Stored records

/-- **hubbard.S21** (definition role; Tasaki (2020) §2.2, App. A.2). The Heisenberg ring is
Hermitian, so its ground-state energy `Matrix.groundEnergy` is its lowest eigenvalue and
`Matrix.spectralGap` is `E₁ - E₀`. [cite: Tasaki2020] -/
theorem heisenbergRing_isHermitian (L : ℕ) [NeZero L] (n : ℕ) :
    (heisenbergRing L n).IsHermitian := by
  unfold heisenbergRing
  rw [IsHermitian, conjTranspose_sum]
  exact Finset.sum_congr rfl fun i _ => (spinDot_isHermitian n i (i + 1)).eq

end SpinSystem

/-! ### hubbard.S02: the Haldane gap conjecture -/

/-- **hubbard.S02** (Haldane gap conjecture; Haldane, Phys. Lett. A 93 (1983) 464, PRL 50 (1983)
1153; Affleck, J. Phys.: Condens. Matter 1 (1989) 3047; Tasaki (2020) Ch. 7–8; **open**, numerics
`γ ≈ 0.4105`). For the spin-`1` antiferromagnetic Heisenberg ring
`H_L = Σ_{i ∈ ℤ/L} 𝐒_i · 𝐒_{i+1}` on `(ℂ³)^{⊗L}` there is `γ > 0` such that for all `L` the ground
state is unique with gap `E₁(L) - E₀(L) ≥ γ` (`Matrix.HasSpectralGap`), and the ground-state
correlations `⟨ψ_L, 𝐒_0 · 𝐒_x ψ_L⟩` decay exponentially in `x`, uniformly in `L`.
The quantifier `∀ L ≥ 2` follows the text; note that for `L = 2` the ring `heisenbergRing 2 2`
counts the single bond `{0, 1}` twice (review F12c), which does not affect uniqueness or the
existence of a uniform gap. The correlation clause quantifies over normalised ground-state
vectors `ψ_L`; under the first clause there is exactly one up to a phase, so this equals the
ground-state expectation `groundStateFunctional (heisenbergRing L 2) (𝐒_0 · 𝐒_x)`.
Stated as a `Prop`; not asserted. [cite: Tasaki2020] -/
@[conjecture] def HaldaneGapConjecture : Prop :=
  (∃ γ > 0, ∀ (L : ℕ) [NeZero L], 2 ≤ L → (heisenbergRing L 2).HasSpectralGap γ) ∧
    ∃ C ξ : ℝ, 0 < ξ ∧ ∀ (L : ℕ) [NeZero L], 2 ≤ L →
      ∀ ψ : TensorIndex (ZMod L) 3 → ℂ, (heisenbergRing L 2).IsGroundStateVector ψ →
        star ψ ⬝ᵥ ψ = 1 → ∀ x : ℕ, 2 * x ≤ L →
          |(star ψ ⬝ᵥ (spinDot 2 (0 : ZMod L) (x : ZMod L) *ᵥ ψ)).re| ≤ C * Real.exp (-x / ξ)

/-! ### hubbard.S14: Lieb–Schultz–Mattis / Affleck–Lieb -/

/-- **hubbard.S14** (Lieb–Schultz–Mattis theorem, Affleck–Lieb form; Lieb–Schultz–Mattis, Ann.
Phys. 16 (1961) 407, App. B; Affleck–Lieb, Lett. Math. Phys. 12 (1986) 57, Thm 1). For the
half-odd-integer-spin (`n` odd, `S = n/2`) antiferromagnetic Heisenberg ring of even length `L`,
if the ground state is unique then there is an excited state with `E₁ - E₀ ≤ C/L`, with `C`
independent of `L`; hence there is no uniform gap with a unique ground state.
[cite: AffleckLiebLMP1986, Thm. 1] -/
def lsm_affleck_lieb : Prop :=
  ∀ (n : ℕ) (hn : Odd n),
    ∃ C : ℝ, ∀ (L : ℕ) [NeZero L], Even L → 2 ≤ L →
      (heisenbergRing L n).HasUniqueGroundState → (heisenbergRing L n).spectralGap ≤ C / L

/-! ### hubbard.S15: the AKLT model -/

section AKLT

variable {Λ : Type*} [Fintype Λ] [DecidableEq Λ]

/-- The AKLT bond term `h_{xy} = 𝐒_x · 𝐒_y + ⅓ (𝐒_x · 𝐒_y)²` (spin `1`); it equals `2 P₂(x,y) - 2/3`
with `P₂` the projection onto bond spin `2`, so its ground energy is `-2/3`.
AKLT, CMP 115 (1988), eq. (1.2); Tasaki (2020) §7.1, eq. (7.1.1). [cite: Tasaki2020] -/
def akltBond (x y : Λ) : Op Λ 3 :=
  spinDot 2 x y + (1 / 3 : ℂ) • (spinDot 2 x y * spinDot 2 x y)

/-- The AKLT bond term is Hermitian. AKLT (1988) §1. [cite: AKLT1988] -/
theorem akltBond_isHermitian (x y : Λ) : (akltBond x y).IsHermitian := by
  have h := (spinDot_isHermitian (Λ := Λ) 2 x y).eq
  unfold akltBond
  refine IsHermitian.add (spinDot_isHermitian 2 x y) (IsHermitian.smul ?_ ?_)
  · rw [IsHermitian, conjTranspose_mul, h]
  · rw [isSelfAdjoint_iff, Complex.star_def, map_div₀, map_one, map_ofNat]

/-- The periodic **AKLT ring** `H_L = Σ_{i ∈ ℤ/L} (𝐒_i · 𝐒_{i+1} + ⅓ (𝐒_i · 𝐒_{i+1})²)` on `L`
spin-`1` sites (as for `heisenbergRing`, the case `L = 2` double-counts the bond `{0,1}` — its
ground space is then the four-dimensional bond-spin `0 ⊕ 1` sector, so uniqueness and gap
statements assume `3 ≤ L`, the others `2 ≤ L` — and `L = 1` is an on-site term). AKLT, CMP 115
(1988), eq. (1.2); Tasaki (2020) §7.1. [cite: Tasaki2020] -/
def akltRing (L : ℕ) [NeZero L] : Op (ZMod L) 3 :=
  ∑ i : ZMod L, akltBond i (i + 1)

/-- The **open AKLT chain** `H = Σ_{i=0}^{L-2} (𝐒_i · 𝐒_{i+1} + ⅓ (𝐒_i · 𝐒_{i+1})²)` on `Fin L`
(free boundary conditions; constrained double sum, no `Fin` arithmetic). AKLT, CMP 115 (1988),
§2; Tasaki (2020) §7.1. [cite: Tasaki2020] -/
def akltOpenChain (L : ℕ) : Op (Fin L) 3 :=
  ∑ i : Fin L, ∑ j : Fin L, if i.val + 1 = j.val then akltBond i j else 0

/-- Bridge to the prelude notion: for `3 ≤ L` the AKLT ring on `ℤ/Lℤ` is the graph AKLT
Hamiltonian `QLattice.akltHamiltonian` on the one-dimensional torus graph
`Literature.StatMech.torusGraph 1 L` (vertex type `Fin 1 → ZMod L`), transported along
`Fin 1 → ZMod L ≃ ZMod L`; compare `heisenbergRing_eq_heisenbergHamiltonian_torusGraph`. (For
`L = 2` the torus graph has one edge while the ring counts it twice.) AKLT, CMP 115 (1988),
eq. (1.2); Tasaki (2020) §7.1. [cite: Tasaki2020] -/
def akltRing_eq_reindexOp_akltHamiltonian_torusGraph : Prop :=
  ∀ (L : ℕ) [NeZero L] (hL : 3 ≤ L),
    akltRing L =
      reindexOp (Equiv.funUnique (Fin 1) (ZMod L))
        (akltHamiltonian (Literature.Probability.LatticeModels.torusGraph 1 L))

==

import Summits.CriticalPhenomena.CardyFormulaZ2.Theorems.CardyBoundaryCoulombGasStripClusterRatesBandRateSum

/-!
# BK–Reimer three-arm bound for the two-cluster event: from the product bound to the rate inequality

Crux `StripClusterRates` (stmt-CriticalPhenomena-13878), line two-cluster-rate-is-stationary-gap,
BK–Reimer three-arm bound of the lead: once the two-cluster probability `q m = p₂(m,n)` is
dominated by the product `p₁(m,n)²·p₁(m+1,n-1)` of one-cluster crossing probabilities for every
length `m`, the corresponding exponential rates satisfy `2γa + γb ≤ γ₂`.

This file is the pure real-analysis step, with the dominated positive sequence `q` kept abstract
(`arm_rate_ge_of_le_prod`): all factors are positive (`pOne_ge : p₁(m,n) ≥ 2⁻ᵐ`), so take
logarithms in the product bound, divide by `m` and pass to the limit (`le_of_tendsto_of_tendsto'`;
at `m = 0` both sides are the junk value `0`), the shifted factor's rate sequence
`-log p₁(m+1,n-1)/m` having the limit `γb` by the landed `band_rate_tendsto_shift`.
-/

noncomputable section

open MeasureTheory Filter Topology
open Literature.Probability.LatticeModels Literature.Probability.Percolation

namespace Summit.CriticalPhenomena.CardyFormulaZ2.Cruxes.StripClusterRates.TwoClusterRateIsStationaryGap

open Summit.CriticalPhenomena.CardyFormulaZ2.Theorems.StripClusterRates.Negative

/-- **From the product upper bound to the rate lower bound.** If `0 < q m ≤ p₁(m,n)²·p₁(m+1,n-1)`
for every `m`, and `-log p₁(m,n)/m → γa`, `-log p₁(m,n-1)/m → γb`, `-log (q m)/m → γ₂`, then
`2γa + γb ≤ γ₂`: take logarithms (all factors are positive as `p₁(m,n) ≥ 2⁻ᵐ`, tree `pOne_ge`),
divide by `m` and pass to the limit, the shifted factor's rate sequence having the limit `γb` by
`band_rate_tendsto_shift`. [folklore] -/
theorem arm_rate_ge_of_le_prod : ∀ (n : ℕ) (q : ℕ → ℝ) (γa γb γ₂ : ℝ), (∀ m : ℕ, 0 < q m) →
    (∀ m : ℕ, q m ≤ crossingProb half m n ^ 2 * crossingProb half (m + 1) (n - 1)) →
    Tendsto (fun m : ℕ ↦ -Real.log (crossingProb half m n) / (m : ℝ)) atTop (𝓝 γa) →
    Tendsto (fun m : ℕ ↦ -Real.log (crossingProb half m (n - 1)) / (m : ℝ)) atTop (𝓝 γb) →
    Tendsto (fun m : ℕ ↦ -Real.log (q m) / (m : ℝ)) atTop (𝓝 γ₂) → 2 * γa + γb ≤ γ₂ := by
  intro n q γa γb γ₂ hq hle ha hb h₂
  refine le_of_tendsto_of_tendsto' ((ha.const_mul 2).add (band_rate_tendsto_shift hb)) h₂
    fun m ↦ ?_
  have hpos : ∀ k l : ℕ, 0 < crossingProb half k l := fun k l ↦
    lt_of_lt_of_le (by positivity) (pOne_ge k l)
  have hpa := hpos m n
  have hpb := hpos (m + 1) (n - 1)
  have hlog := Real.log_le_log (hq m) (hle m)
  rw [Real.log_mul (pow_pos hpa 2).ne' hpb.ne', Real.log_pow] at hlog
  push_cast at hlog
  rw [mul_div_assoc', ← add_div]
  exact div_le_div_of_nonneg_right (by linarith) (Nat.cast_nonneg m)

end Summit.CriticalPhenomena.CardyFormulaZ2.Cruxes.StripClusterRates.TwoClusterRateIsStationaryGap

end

---

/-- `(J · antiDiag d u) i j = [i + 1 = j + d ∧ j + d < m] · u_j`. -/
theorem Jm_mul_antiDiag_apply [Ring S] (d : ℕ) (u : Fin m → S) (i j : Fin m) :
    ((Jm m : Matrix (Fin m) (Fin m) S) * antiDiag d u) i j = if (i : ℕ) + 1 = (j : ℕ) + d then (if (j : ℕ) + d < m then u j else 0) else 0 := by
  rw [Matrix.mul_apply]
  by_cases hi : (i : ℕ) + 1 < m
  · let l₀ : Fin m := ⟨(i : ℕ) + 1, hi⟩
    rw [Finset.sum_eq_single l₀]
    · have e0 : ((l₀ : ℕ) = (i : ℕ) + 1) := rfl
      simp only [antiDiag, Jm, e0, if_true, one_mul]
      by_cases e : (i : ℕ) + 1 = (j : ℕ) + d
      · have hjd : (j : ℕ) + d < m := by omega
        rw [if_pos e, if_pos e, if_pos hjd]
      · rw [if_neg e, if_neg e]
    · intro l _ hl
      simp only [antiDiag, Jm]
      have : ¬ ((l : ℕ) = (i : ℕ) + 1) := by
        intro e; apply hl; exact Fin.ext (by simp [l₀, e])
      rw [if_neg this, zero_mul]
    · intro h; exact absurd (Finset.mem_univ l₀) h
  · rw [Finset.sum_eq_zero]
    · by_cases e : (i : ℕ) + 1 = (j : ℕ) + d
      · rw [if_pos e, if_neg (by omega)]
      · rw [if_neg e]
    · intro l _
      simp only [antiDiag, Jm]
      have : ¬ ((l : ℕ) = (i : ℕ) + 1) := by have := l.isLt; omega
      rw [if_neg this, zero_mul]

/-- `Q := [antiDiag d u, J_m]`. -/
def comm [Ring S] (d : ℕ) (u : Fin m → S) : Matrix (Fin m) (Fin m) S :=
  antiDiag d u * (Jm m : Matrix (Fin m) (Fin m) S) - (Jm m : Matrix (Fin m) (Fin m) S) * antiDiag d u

Your goal:
Report each line in the entries where the string "Mattis" occurs.

Response to this exercise:
/-! ### hubbard.S14: Lieb–Schultz–Mattis / Affleck–Lieb -/
/-- **hubbard.S14** (Lieb–Schultz–Mattis theorem, Affleck–Lieb form; Lieb–Schultz–Mattis, Ann.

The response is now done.